Look below for the lines from the one with "have h := TateModule.map_mul_map_sub_smul_add_smul_one_eq_zero" to the one with "from Thm. V.2.3.1(b)", and copy exactly those lines, both ends included.

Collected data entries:
<<<<

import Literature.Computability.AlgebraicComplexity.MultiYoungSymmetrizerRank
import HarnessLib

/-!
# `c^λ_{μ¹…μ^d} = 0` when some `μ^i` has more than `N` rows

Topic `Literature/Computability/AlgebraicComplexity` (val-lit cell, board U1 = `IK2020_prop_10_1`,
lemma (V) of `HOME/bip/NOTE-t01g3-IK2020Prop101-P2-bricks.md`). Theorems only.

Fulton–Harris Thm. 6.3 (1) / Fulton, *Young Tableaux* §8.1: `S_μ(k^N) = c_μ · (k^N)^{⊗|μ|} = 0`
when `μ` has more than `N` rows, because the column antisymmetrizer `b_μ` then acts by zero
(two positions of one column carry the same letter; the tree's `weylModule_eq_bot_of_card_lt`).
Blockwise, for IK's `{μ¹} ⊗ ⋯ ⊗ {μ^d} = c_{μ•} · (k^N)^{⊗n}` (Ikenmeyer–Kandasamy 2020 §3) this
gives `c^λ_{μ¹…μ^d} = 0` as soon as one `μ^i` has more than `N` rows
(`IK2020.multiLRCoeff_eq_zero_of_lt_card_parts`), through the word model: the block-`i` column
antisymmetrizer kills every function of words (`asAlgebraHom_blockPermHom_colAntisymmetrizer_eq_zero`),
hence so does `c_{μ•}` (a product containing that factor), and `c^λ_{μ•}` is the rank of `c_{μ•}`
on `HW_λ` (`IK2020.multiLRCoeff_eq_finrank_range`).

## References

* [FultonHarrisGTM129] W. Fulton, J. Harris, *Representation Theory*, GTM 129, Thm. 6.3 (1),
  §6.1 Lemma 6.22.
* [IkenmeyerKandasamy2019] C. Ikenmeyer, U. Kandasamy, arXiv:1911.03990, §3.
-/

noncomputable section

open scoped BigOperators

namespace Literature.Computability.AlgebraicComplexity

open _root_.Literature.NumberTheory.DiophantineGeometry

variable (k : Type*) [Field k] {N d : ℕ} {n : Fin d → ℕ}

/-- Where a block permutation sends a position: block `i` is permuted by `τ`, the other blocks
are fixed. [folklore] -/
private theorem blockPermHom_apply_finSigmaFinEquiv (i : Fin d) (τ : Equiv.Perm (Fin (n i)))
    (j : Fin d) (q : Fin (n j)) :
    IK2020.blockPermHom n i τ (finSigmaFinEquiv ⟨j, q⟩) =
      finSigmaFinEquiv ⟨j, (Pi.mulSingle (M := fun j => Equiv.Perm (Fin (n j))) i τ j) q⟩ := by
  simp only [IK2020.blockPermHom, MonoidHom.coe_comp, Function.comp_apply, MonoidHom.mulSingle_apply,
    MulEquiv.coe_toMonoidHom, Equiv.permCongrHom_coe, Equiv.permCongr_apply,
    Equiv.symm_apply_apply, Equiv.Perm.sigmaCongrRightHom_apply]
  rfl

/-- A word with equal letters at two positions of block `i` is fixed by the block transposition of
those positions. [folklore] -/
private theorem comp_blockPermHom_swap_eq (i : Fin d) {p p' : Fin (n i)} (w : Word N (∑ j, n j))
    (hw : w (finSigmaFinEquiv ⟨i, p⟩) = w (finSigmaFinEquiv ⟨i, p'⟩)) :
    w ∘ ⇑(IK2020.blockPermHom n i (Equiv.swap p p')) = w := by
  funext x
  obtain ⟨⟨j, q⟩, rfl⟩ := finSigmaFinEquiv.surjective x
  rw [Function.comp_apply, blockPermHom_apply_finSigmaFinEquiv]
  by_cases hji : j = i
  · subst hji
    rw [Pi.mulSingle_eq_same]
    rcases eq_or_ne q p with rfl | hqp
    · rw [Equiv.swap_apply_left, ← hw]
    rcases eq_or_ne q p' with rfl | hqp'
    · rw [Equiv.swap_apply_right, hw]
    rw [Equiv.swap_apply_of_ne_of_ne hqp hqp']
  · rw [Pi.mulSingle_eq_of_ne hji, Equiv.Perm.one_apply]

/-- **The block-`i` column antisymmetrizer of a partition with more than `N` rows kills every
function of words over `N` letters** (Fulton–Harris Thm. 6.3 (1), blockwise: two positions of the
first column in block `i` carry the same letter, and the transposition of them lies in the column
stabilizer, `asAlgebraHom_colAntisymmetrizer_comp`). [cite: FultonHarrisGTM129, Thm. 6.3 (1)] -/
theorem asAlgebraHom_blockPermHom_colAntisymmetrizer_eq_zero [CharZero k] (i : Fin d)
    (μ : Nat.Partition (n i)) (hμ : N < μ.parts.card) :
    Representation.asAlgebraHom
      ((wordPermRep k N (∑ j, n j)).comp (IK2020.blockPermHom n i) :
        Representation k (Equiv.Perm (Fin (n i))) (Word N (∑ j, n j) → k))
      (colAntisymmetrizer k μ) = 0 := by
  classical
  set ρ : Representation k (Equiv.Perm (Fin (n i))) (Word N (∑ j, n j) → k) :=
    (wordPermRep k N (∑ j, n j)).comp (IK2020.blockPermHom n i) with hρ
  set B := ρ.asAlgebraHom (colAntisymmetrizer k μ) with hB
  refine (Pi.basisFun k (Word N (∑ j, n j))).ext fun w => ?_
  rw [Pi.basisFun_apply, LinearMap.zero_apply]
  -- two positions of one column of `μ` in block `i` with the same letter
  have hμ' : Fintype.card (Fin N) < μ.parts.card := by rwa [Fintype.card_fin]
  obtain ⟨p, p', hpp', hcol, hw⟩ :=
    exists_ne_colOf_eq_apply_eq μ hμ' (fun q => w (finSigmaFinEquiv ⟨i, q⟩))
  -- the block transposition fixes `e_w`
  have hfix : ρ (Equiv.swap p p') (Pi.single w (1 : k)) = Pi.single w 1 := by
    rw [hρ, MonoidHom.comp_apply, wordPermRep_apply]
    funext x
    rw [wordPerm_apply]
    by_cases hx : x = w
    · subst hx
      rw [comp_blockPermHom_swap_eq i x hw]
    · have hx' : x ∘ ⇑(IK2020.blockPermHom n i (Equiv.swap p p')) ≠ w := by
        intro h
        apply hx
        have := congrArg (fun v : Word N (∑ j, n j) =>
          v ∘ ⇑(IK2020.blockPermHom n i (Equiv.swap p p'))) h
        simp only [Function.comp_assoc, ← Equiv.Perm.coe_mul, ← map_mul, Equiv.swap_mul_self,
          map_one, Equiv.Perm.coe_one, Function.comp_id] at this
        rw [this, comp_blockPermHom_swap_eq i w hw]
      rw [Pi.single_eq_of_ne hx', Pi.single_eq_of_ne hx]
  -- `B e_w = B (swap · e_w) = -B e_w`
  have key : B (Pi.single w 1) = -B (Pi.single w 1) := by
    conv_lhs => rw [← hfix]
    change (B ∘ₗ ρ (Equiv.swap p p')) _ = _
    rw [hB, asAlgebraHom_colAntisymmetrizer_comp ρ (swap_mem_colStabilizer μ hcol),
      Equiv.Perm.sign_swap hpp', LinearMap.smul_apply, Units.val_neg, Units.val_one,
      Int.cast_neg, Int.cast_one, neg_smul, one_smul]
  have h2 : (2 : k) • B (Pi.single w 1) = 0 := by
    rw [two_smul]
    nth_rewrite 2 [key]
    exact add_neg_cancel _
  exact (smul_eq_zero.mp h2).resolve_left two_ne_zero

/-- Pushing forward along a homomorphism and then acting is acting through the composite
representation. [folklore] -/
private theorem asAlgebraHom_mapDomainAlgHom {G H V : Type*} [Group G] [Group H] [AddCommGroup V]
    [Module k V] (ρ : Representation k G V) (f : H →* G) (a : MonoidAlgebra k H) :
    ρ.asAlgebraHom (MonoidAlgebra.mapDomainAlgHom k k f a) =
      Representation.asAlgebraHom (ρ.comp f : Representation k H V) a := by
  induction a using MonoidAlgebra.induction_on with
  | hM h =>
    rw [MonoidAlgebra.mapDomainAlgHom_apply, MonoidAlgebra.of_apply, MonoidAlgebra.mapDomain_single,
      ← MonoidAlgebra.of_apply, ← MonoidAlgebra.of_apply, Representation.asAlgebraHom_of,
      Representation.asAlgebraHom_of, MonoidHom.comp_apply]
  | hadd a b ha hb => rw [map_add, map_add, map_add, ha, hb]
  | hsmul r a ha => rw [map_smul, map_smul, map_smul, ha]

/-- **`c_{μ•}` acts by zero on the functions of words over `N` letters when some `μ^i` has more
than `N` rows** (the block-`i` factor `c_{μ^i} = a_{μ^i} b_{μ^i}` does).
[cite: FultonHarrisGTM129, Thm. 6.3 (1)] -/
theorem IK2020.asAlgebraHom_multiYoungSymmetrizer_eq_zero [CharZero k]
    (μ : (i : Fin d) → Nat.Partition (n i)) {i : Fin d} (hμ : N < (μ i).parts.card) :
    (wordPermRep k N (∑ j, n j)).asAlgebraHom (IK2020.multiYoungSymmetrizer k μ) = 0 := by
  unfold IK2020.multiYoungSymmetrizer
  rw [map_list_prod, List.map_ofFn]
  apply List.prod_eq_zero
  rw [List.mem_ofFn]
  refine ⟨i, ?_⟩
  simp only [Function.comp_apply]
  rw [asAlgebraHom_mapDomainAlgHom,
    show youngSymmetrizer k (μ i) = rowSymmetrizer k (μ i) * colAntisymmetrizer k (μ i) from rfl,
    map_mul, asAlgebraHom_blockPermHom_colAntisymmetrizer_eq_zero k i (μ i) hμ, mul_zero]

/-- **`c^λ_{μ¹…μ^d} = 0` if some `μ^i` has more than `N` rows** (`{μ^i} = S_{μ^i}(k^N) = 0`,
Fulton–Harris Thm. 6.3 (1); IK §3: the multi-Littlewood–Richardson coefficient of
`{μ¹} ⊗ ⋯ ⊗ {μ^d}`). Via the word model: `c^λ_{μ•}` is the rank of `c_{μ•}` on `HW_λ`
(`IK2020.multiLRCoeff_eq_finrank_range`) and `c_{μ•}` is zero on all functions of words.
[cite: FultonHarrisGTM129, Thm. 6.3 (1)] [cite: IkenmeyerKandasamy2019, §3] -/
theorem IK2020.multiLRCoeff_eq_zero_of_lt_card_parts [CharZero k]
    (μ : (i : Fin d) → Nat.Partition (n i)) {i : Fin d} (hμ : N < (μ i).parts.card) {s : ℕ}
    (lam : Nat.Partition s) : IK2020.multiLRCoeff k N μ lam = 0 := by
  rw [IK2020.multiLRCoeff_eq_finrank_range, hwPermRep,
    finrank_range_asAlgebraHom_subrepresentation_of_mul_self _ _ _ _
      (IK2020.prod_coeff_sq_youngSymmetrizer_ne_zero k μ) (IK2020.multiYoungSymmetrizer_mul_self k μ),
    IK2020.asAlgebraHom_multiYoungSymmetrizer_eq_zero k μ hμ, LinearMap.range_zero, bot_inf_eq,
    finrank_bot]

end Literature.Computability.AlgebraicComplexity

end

>>>>
<<<<

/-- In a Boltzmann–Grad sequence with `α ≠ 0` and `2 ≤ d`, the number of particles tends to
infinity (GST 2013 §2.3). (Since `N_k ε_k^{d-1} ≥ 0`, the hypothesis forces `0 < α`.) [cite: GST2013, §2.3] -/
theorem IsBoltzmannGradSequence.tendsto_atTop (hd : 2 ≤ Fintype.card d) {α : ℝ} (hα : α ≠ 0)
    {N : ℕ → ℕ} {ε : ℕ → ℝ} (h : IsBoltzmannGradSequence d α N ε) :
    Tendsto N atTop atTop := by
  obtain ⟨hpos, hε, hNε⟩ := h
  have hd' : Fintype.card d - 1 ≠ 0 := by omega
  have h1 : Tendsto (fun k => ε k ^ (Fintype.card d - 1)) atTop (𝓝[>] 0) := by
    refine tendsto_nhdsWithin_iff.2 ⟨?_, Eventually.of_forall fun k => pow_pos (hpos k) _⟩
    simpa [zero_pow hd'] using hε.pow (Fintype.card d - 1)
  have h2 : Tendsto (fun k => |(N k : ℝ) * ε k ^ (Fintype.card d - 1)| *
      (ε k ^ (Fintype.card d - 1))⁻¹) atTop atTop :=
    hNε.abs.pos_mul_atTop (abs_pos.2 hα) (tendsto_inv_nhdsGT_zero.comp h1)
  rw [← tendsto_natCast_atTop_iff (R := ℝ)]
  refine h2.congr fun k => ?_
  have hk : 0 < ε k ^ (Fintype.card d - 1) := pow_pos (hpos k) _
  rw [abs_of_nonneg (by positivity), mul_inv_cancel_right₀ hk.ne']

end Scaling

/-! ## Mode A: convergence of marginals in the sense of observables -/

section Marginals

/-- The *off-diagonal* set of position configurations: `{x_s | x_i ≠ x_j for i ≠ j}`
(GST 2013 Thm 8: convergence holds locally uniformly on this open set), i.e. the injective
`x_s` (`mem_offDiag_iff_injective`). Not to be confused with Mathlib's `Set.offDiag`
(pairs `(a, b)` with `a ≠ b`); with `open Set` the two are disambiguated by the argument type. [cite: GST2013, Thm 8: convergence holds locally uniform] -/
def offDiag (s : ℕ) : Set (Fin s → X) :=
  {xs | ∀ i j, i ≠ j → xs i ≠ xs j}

>>>>
<<<<

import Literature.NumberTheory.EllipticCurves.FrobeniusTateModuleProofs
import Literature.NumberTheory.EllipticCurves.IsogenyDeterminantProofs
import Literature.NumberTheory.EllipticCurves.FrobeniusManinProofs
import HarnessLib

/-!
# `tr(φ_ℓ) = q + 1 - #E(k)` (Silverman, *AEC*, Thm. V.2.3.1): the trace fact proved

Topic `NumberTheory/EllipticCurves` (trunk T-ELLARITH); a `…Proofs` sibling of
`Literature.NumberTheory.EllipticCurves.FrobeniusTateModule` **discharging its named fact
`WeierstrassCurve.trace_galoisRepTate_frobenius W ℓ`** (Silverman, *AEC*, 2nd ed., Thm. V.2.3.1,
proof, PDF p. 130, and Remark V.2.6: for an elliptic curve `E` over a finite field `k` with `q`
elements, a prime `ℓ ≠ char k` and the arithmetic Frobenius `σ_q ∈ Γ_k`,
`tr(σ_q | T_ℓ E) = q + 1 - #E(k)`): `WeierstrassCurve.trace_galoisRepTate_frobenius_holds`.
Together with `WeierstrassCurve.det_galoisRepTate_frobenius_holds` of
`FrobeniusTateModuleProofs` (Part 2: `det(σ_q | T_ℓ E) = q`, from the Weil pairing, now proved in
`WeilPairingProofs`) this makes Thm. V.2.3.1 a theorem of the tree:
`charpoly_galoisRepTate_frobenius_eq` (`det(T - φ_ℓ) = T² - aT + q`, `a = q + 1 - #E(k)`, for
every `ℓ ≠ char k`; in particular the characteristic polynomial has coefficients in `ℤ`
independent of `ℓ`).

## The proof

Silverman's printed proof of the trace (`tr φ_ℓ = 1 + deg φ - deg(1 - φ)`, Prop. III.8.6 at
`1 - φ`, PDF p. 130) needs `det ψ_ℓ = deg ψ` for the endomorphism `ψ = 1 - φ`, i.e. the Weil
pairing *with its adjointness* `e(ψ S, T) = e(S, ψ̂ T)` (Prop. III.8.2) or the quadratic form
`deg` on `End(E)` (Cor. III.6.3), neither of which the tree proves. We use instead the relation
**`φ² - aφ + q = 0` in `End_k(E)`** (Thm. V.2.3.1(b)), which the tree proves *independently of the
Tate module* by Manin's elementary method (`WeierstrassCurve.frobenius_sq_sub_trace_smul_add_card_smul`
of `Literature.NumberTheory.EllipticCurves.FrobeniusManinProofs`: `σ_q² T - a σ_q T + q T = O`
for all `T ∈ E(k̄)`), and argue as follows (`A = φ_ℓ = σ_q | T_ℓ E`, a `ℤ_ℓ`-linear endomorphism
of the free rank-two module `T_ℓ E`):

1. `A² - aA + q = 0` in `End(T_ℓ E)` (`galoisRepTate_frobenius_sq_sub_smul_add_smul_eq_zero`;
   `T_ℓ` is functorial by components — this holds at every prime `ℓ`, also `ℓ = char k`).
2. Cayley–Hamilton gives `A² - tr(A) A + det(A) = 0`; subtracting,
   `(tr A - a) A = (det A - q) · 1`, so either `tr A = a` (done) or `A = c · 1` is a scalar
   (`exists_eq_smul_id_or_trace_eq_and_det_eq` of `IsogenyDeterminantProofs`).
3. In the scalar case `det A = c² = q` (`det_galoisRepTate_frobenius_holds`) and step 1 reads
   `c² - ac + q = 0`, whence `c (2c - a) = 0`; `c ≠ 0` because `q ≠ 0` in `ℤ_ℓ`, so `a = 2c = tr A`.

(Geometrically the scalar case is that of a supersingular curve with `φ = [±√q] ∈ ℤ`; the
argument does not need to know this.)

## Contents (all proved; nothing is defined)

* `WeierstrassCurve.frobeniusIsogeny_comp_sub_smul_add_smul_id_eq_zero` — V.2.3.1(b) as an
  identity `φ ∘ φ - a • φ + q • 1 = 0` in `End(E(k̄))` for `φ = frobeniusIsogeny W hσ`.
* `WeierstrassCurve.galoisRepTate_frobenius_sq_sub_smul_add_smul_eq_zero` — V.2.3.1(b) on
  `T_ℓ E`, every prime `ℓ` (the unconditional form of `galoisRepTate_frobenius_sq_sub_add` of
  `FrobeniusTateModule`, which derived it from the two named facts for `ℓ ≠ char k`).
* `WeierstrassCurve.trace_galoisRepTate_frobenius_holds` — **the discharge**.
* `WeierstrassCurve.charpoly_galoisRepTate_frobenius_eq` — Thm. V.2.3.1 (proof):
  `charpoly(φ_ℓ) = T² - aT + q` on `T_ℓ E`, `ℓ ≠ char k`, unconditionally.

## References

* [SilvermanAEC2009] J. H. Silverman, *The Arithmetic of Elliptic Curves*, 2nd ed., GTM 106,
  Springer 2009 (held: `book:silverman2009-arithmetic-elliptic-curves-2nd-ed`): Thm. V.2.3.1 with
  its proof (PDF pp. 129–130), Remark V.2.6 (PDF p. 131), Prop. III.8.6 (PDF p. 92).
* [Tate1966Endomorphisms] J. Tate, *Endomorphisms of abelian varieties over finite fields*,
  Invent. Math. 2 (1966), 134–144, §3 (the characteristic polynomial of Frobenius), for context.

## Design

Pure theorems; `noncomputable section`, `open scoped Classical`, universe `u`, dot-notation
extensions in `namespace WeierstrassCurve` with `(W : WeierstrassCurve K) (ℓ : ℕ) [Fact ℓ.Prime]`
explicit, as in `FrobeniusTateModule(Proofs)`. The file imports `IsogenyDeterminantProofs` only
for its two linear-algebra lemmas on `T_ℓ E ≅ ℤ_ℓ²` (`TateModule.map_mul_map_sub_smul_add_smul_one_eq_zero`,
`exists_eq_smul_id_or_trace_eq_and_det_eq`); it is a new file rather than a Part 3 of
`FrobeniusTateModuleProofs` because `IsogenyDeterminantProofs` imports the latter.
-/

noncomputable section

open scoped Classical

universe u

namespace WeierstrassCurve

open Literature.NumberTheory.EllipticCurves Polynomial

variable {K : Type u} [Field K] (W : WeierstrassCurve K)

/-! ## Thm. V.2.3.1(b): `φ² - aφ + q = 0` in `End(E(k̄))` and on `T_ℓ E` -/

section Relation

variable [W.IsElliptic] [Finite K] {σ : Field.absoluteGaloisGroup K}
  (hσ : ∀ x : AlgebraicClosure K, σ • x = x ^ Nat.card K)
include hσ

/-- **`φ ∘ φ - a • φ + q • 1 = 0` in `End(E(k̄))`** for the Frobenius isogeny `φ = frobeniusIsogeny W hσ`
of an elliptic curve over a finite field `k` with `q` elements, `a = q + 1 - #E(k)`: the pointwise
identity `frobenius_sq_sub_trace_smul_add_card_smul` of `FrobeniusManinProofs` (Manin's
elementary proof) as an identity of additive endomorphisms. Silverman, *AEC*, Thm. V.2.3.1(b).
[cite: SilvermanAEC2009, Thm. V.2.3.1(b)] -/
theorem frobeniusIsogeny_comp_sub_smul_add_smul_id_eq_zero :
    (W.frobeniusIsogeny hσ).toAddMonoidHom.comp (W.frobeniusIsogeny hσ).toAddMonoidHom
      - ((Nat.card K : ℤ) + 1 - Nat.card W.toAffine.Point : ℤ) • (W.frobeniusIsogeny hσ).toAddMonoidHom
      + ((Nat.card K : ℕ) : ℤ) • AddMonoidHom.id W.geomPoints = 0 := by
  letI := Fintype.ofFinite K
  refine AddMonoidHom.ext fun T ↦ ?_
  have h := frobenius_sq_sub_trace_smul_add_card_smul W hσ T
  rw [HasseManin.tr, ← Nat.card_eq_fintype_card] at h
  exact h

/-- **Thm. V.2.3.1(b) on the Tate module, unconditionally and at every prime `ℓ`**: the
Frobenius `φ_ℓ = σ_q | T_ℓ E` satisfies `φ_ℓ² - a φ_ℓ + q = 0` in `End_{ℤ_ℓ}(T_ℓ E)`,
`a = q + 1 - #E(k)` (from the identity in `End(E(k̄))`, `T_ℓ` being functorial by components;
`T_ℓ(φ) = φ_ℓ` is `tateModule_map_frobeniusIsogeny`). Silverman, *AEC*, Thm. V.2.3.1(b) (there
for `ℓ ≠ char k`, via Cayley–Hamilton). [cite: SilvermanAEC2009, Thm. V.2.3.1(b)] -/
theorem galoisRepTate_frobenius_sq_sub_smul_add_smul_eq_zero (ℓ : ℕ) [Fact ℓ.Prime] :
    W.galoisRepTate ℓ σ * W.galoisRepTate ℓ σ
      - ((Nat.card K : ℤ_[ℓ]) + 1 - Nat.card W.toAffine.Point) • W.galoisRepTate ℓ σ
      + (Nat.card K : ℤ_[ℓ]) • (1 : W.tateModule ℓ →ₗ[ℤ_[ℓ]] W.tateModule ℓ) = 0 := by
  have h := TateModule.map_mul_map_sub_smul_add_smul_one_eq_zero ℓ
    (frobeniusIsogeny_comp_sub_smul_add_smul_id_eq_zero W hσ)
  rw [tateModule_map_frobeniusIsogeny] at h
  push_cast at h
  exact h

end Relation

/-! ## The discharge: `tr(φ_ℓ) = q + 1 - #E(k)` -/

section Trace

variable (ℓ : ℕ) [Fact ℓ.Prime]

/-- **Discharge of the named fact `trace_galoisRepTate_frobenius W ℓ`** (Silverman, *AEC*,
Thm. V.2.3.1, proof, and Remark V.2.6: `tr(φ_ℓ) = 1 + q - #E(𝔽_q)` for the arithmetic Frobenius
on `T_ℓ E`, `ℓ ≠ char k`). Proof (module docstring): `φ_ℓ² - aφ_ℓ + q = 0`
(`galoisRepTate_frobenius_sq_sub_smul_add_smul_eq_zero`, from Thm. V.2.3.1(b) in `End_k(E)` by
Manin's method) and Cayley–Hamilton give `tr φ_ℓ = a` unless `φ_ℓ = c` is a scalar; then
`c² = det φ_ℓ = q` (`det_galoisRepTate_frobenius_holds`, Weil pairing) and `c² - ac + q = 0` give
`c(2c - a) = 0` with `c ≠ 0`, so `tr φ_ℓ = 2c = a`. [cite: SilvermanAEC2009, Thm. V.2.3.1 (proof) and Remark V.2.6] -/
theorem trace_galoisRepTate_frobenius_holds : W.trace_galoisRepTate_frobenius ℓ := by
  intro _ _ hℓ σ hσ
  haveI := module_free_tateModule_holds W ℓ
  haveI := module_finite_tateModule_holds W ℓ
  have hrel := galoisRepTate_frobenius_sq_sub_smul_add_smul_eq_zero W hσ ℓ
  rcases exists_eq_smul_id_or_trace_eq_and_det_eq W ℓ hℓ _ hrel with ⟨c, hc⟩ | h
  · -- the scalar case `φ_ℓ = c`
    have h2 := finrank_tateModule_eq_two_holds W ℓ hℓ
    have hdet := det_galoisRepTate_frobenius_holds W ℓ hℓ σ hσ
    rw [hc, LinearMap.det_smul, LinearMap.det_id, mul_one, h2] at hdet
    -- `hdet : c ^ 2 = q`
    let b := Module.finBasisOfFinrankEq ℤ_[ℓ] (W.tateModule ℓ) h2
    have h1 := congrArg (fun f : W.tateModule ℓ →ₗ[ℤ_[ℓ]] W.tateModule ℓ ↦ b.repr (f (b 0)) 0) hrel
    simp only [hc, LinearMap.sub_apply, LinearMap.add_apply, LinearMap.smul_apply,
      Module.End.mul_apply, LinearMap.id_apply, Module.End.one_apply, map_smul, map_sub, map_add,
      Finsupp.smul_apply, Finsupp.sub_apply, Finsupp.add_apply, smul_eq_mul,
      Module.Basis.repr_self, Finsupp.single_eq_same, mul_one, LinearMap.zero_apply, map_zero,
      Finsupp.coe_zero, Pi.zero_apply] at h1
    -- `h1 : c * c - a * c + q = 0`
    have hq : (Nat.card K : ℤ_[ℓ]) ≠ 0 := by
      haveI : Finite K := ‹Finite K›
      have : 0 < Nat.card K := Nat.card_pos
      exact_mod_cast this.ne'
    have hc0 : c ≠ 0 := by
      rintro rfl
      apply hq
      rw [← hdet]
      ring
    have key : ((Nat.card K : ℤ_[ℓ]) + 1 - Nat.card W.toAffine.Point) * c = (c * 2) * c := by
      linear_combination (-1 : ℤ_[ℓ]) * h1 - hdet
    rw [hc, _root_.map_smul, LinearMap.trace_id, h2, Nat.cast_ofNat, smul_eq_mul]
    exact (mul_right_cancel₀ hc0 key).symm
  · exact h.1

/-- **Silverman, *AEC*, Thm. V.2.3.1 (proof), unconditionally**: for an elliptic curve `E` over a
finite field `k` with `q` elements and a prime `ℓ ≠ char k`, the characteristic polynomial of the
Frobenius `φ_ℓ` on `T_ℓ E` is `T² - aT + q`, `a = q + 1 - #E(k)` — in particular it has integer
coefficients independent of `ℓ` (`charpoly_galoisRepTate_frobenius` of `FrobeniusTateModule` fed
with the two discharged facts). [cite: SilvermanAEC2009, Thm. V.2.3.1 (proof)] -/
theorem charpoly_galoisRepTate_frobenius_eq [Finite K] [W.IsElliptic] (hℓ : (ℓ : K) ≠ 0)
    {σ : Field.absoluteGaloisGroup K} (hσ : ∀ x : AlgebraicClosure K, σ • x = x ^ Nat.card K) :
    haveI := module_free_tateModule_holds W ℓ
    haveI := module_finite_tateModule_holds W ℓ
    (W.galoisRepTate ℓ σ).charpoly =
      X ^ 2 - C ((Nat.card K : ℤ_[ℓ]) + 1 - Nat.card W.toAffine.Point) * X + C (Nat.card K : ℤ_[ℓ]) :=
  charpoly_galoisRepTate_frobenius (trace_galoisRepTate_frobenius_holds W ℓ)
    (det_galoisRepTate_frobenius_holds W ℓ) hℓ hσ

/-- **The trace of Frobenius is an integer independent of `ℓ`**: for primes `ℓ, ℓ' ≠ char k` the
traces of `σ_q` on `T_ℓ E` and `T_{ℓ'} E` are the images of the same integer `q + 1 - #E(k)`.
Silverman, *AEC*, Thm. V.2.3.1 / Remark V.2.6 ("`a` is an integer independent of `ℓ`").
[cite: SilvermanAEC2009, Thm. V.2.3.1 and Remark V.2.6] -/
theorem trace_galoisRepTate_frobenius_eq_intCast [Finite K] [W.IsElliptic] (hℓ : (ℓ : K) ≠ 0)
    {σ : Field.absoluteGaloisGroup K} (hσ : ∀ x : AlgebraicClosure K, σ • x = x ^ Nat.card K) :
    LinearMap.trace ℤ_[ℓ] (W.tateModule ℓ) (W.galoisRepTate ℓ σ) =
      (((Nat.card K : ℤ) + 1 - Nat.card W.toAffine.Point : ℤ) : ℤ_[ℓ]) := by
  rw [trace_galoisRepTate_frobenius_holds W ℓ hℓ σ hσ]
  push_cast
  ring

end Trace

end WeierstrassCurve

>>>>

▸ Task result
  have h := TateModule.map_mul_map_sub_smul_add_smul_one_eq_zero ℓ
    (frobeniusIsogeny_comp_sub_smul_add_smul_id_eq_zero W hσ)
  rw [tateModule_map_frobeniusIsogeny] at h
  push_cast at h
  exact h

end Relation

/-! ## The discharge: `tr(φ_ℓ) = q + 1 - #E(k)` -/

section Trace

variable (ℓ : ℕ) [Fact ℓ.Prime]

/-- **Discharge of the named fact `trace_galoisRepTate_frobenius W ℓ`** (Silverman, *AEC*,
Thm. V.2.3.1, proof, and Remark V.2.6: `tr(φ_ℓ) = 1 + q - #E(𝔽_q)` for the arithmetic Frobenius
on `T_ℓ E`, `ℓ ≠ char k`). Proof (module docstring): `φ_ℓ² - aφ_ℓ + q = 0`
(`galoisRepTate_frobenius_sq_sub_smul_add_smul_eq_zero`, from Thm. V.2.3.1(b) in `End_k(E)` by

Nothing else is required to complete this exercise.